To test which candidate genomic feature most reliably predicts DNA damage, we used random forest regression to model the rate of singleton variants within 5 kb genomic windows, based on their overlap with spermatogonial TFBSs, ssDNA sites, LD-based hotspots, average GC content, mappability, gene density, replication time as well as various repeat families (LTRs, SINEs, LINEs and simple repeats). In models of genome-wide short insertion rates or deletion breakpoint rates, measures of replication timing and GC content were important predictors of mutation load as expected (Supplemental Fig. S9). Mappability was an important factor for predicting mutation rates genome-wide, perhaps reflecting the association between segmentally duplicated (low mappability) regions and rapid structural evolution, or perhaps suggesting that a fraction of variants may be erroneously called in the gnomAD dataset. (Only regions with high mappability were included in our more detailed analyses of TFBSs (Figures 3-7 and Supplemental Fig. S7)). However, spermatogonial ATAC-Seq derived TFBSs contributed additional predictive power to the models, even at the scale of the entire genome. The same TFBSs appear to be somewhat more important features in models that specifically predict damage at active brain enhancers (Supplemental Fig. S9). Genome-wide, deletion breakpoints and 5-20 bp insertions were enriched in early replicating DNA (Spearman’s rank correlation with replication timing: rho = 0.08, p < 10 -15 and rho = 0.07, p < 10-15, respectively). In contrast, the presence of repeat elements had almost no impact in predicting either short insertion or deletion breakpoint rates (Supplemental Fig. S9). We conclude that germline active regulatory sites, through their occupancy by DNA binding factors, make a substantial contribution to genome-wide de novo structural variant rates, independent of other genomic features.
Discussion
We have demonstrated enrichments of rare and de novo SV breakpoints at spermatogonial regulatory sites defined by ATAC-Seq, suggesting that these sites suffer high rates of DSBs in the male germline. The same sites show unusual parallel enrichments for short variants, and particularly 5-20bp insertions. No TFBS family examined was found to be depleted for these rare variants, suggesting that many different TFBSs active in spermatogonia are prone to higher mutational loads. These loads appear to be positively correlated with the levels of chromatin accessibility/nucleosome disruption (ATAC-Seq peak binding strength) and the number of factors predicted to bind within the region. Sites bound by PRDM9, NRF1 and HINFP incur the highest levels of disruption, but 11% of 167 TF families examined showed evidence for significantly elevated mutation rates. These results have implications for the evolution of binding site patterns within regulatory regions, and for disrupted regulation in somatic tissues.

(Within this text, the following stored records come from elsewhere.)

import Mathlib
import HarnessLib
import Literature.Computability.AlgebraicComplexity.SchoenhageExampleProofs
import Literature.Computability.AlgebraicComplexity.BorderRankFlattening
import Literature.Computability.AlgebraicComplexity.BorderRankRestriction
import Summits.MatrixMultiplication.MatrixMultiplication.Theorems.OutsiderSandwichLaserClassBlocks

/-!
# OutsiderSandwich — EDGE RIGIDITY of the Strassen body, I: Schönhage's inequalities
(decomp-mm lens 4 «minimal counterexample / extremal reduction», gen 14, part 1 of 2)

The border rank is NOT additive, and every instance of non-additivity on partial matrix
multiplications is a LINEAR INEQUALITY between the values of every universal spectral point `F`.
Schönhage's example `R̲(⟨e,1,ℓ⟩ ⊕ ⟨1,(e−1)(ℓ−1),1⟩) = eℓ + 1` (tree `algBorderRank_schoenhageExample`,
BCS (15.12)) and its two cyclic rotations (§1) give, for every universal `F` over `ℂ` and `e, ℓ ≥ 2`,

  `F⟨e,1,ℓ⟩ + F⟨1,(e−1)(ℓ−1),1⟩ ≤ eℓ+1`,  `F⟨1,ℓ,e⟩ + F⟨(e−1)(ℓ−1),1,1⟩ ≤ eℓ+1`,
  `F⟨ℓ,e,1⟩ + F⟨1,1,(e−1)(ℓ−1)⟩ ≤ eℓ+1`                                              (§2)

and hence **EDGE RIGIDITY** (§3; Alman–Li–Pratt 2026 Prop. 8.1, after Strassen 1988 and Schönhage
1981 / Lotti–Romani 1983; here at kernel grade in the route's side-value letters): with
`(x,y,z) = (F⟨2,1,1⟩, F⟨1,2,1⟩, F⟨1,1,2⟩) ∈ [1,2]³`, `xyz = F⟨2,2,2⟩ = 2^{τ_F}`,

  `x = 2 ∨ y = 2 ∨ z = 2  ⟹  F⟨2,2,2⟩ = 4`  (i.e. `τ_F = 2`);

so every universal point with `τ_F > 2` — every candidate counterexample of the cut of record
(`LaserTangency` 32268 / `LaserMergeOptimal` 27897, gen 13's touching points) — is INTERIOR: all side
values `< 2`.  (At `e = ℓ = 2^k`, `y = 2`: `(xz)^k + (2^k−1)² ≤ 4^k + 1`, so `(xz/2)^k ≤ 2` for all
`k`, so `xz ≤ 2`, `xyz ≤ 4`; and `xyz ≥ 4` is Behrend, `two_le_matExp`.)  Part 2
(`OutsiderSandwichEdgeGap`) makes the law uniform by compactness and proves the route item
`EdgeRigidity` by name.

Sources: Schonhage1981 (Lemma 6.1); BurgisserClausenShokrollahi1997 ((15.12), §15.4); Strassen1988;
AlmanLiPratt2026 (Prop. 8.1, Lemma 8.1); AlmanLi2026 (Prop. 4.1–4.2); ChristandlVranaZuiddam2023 (§1.2);
Blaser2013 (Thm. 6.3(1)); ChristandlLeGallLysikovZuiddam2025 (Lemma 3.7).
-/

set_option linter.dupNamespace false

namespace Summit.MatrixMultiplication.MatrixMultiplication.Theorems.OutsiderSandwichEdgeRigidity
set_option maxHeartbeats 800000 in
/-- **Summing the pair bound over `n₁`** (B–C §4.1.3 after (boudn): summing over `n₁'` with
`Σ_{n₁ ≤ 2N'} (Δ, n₁) ≤ τ(|Δ|) · 2N'`): for a pair with `Δ' ≠ 0`, the bound of
`kfw_pair_sum_le` (with `N₁ = ⌊N'⌋`, `N₂ = ⌊2N'⌋`) summed over `n₁ ∈ I' ⊆ [1, 2N']`, `n₁ > N'`,
is at most `λ · 4T'N'(1 + 8π|k|D/(bLN'²))((N'+4)/N' + T' L (8N')^{1/2} (1 + log(8L²N')))`.
[cite: BettinChandee2018, §4.1.3] -/
theorem kfc_rhs_sum_le (k : ℤ) {b : ℕ} (hb : 0 < b) {L : ℕ} (hL : 1 ≤ L) {ℓ₁ ℓ₁' ℓ₂ : ℕ}
    (hℓ₁ : L < ℓ₁ ∧ ℓ₁ ≤ 2 * L) (hℓ₁' : L < ℓ₁' ∧ ℓ₁' ≤ 2 * L) (hℓ₂ : L < ℓ₂ ∧ ℓ₂ ≤ 2 * L)
    {D : ℕ} {d d' : ℤ} (hd : d ∈ (Finset.Icc (-(D : ℤ)) D).erase 0)
    (hd' : d' ∈ (Finset.Icc (-(D : ℤ)) D).erase 0)
    (hΔ : (d * ℓ₁' - d' * ℓ₁) * ℓ₂ - (d - d') * (ℓ₁ * ℓ₁' : ℕ) ≠ 0)
    {N' : ℝ} (hN' : 1 / 2 ≤ N') {T' : ℝ}
    (hT' : ∀ w : ℕ, 1 ≤ w → (w : ℝ) ≤ 16 * (L : ℝ) ^ 2 * (N' + D) → (w.divisors.card : ℝ) ≤ T')
    (I' : Finset ℕ) (hI' : I' ⊆ Finset.Icc 1 ⌊2 * N'⌋₊) (hI'N : ∀ n ∈ I', N' < n) :
    ∑ n₁ ∈ I',
      2 * (1 + 2 * Real.pi * |(k : ℝ)| * |((d * ℓ₁' - d' * ℓ₁ : ℤ) : ℝ)| /
          ((b : ℝ) * (ℓ₁ * ℓ₁' * n₁ : ℕ) * ((⌊N'⌋₊ : ℝ) + 1))) *
        (((⌊2 * N'⌋₊ : ℝ) - ⌊N'⌋₊ + 3) *
            (Int.gcd ((d * ℓ₁' - d' * ℓ₁) * ℓ₂ - (d - d') * (ℓ₁ * ℓ₁' : ℕ)) n₁ : ℝ) / n₁ +
          ((ℓ₁ * ℓ₁' * n₁ : ℕ).divisors.card : ℝ) * Real.sqrt ((ℓ₁ * ℓ₁' * n₁ : ℕ) : ℝ) *
            (if ℓ₁ = ℓ₁' then (ℓ₁ : ℝ) else 1) *
            Real.sqrt (Int.gcd ((d * ℓ₁' - d' * ℓ₁) * ℓ₂ - (d - d') * (ℓ₁ * ℓ₁' : ℕ)) n₁ : ℝ) *
            (1 + Real.log ((ℓ₁ * ℓ₁' * n₁ : ℕ) : ℝ))) ≤
      (if ℓ₁ = ℓ₁' then (ℓ₁ : ℝ) else 1) *
        (4 * T' * N' * (1 + 8 * Real.pi * |(k : ℝ)| * D / ((b : ℝ) * L * N' ^ 2)) *
          ((N' + 4) / N' + T' * L * Real.sqrt (8 * N') *
            (1 + Real.log (8 * (L : ℝ) ^ 2 * N')))) := by
  set Δ : ℤ := (d * ℓ₁' - d' * ℓ₁) * ℓ₂ - (d - d') * (ℓ₁ * ℓ₁' : ℕ) with hΔdef
  set lam : ℝ := (if ℓ₁ = ℓ₁' then (ℓ₁ : ℝ) else 1) with hlam
  set F : ℝ := 1 + 8 * Real.pi * |(k : ℝ)| * D / ((b : ℝ) * L * N' ^ 2) with hF
  set C₁ : ℝ := (N' + 4) / N' + T' * L * Real.sqrt (8 * N') *
    (1 + Real.log (8 * (L : ℝ) ^ 2 * N')) with hC₁
  have hN'0 : 0 < N' := by linarith
  have hL0 : (0 : ℝ) < L := by exact_mod_cast hL
  have hL1 : (1 : ℝ) ≤ L := by exact_mod_cast hL
  have hdD := Finset.mem_Icc.mp (Finset.mem_erase.mp hd).2
  have hdD' := Finset.mem_Icc.mp (Finset.mem_erase.mp hd').2
  have hD0 : (0 : ℝ) ≤ D := Nat.cast_nonneg _
  have hT'1 : 1 ≤ T' := by
    have h := hT' 1 le_rfl (by
      push_cast
      have : (1 : ℝ) ≤ (L : ℝ) ^ 2 := by nlinarith
      nlinarith)
    simpa using h
  have hF1 : 1 ≤ F := by
    rw [hF]
    have : 0 ≤ 8 * Real.pi * |(k : ℝ)| * D / ((b : ℝ) * L * N' ^ 2) := by positivity
    linarith
  have hlam1 : 1 ≤ lam := by
    rw [hlam]; split_ifs
    · have : 1 ≤ ℓ₁ := by omega
      exact_mod_cast this
    · exact le_rfl
  have hlog8 : 0 ≤ Real.log (8 * (L : ℝ) ^ 2 * N') := by
    refine Real.log_nonneg ?_
    have : (1 : ℝ) ≤ (L : ℝ) ^ 2 := by nlinarith
    nlinarith
  have hC₁0 : 0 ≤ C₁ := by rw [hC₁]; positivity
  -- `|Δ| ≤ 16 D L² ≤ 16 L² (N' + D)` and `τ(|Δ|) ≤ T'`
  have hdR : |(d : ℝ)| ≤ D := by
    rw [abs_le]; constructor
    · exact_mod_cast hdD.1
    · exact_mod_cast hdD.2
  have hdR' : |(d' : ℝ)| ≤ D := by
    rw [abs_le]; constructor
    · exact_mod_cast hdD'.1
    · exact_mod_cast hdD'.2
  have hℓ₁R : (ℓ₁ : ℝ) ≤ 2 * L := by exact_mod_cast hℓ₁.2
  have hℓ₁'R : (ℓ₁' : ℝ) ≤ 2 * L := by exact_mod_cast hℓ₁'.2
  have hℓ₂R : (ℓ₂ : ℝ) ≤ 2 * L := by exact_mod_cast hℓ₂.2
  have hYR : |(d : ℝ) * ℓ₁' - d' * ℓ₁| ≤ 4 * D * L := by
    calc |(d : ℝ) * ℓ₁' - d' * ℓ₁| ≤ |(d : ℝ) * ℓ₁'| + |(d' : ℝ) * ℓ₁| := abs_sub _ _
      _ = |(d : ℝ)| * ℓ₁' + |(d' : ℝ)| * ℓ₁ := by
          rw [abs_mul, abs_mul, Nat.abs_cast, Nat.abs_cast]
      _ ≤ D * (2 * L) + D * (2 * L) :=
          add_le_add (mul_le_mul hdR hℓ₁'R (Nat.cast_nonneg _) hD0)
            (mul_le_mul hdR' hℓ₁R (Nat.cast_nonneg _) hD0)
      _ = 4 * D * L := by ring
  have hΔR : ((Δ.natAbs : ℕ) : ℝ) ≤ 16 * (L : ℝ) ^ 2 * (N' + D) := by
    have h1 : ((Δ.natAbs : ℕ) : ℝ) = |(Δ : ℝ)| := by
      rw [← Int.cast_natCast (R := ℝ) Δ.natAbs, Int.natCast_natAbs, Int.cast_abs]
    rw [h1, hΔdef]
    push_cast
    calc |((d : ℝ) * ℓ₁' - d' * ℓ₁) * ℓ₂ - (d - d') * (ℓ₁ * ℓ₁')|
        ≤ |((d : ℝ) * ℓ₁' - d' * ℓ₁) * ℓ₂| + |((d : ℝ) - d') * (ℓ₁ * ℓ₁')| := abs_sub _ _
      _ = |(d : ℝ) * ℓ₁' - d' * ℓ₁| * ℓ₂ + |(d : ℝ) - d'| * (ℓ₁ * ℓ₁') := by
          rw [abs_mul, abs_mul, Nat.abs_cast,
            abs_of_nonneg (by positivity : (0 : ℝ) ≤ (ℓ₁ : ℝ) * ℓ₁')]
      _ ≤ (4 * D * L) * (2 * L) + (D + D) * (2 * L * (2 * L)) :=
          add_le_add (mul_le_mul hYR hℓ₂R (Nat.cast_nonneg _) (by positivity))
            (mul_le_mul ((abs_sub _ _).trans (add_le_add hdR hdR'))
              (mul_le_mul hℓ₁R hℓ₁'R (Nat.cast_nonneg _) (by positivity))
              (by positivity) (by positivity))
      _ = 16 * D * (L : ℝ) ^ 2 := by ring
      _ ≤ 16 * (L : ℝ) ^ 2 * (N' + D) := by nlinarith [sq_nonneg (L : ℝ)]
  have hτΔ : ((Δ.natAbs).divisors.card : ℝ) ≤ T' := hT' _ (Int.natAbs_pos.mpr hΔ) hΔR
  -- the gcd sum
  have hgsum : ∑ n₁ ∈ I', (Int.gcd Δ n₁ : ℝ) ≤ T' * (2 * N') := by
    calc ∑ n₁ ∈ I', (Int.gcd Δ n₁ : ℝ)
        ≤ ∑ n₁ ∈ Finset.Icc 1 ⌊2 * N'⌋₊, (Int.gcd Δ n₁ : ℝ) :=
          Finset.sum_le_sum_of_subset_of_nonneg hI' (fun _ _ _ => Nat.cast_nonneg _)
      _ = ∑ n₁ ∈ Finset.Icc 1 ⌊2 * N'⌋₊, (Nat.gcd n₁ Δ.natAbs : ℝ) := by
          refine Finset.sum_congr rfl fun n₁ _ => ?_
          rw [Int.gcd_eq_natAbs, Int.natAbs_natCast, Nat.gcd_comm]
      _ ≤ ((Δ.natAbs).divisors.card : ℝ) * ⌊2 * N'⌋₊ :=
          MatomakiMerikoski.MatomakiMerikoski2023_lemma37_i (Int.natAbs_ne_zero.mpr hΔ) _
      _ ≤ T' * (2 * N') :=
          mul_le_mul hτΔ (Nat.floor_le (by linarith)) (Nat.cast_nonneg _) (by linarith)
  -- pointwise and sum
  have hpt : ∀ n₁ ∈ I', _ := fun n₁ hn₁ =>
    kfc_rhs_pt_le k hb hL hℓ₁ hℓ₁' (ℓ₂ := ℓ₂) hd hd' hΔ hN' hT' (hI'N n₁ hn₁)
      ((Nat.cast_le.mpr (Finset.mem_Icc.mp (hI' hn₁)).2).trans (Nat.floor_le (by linarith)))
  calc _ ≤ ∑ n₁ ∈ I', (Int.gcd Δ n₁ : ℝ) * (lam * (2 * F * C₁)) := Finset.sum_le_sum hpt
    _ = (∑ n₁ ∈ I', (Int.gcd Δ n₁ : ℝ)) * (lam * (2 * F * C₁)) := by rw [Finset.sum_mul]
    _ ≤ (T' * (2 * N')) * (lam * (2 * F * C₁)) :=
        mul_le_mul_of_nonneg_right hgsum (by positivity)
    _ = lam * (4 * T' * N' * F * C₁) := by ring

Homotypic clusters of TFBSs are a pervasive feature of both invertebrate and vertebrate genomes, and have long been known to be a common feature of human promoter and enhancer regions (Gotea et al. 2010). Various adaptive hypotheses have been proposed for the presence of such clusters such that they provide functional redundancy within a regulatory region, enable the diffusion of TF binding across a region, and allow cooperative DNA binding of TF molecules (Gotea et al. 2010). More recently it has been suggested that homotypic TFBS clusters may also contribute to phase separation and the compartmentalisation of the nucleus (Kribelbauer et al. 2019). Similarly, the clustered patterns of CTCF sites in the genome have been ascribed critical roles in chromatin architecture and regulation, particularly at regulatory domain boundaries. However, these boundary regions have been shown to exhibit genome instability (Kaiser and Semple 2018) and recurrently acquire new CTCF binding sites in dynamically evolving clusters (Kentepozidou et al. 2020). The data presented here suggest that binding site clusters may arise solely as a selectively neutral consequence of the unusual mutational loads at germline TFBSs, with clusters maintained by recurrent DNA damage and misrepair.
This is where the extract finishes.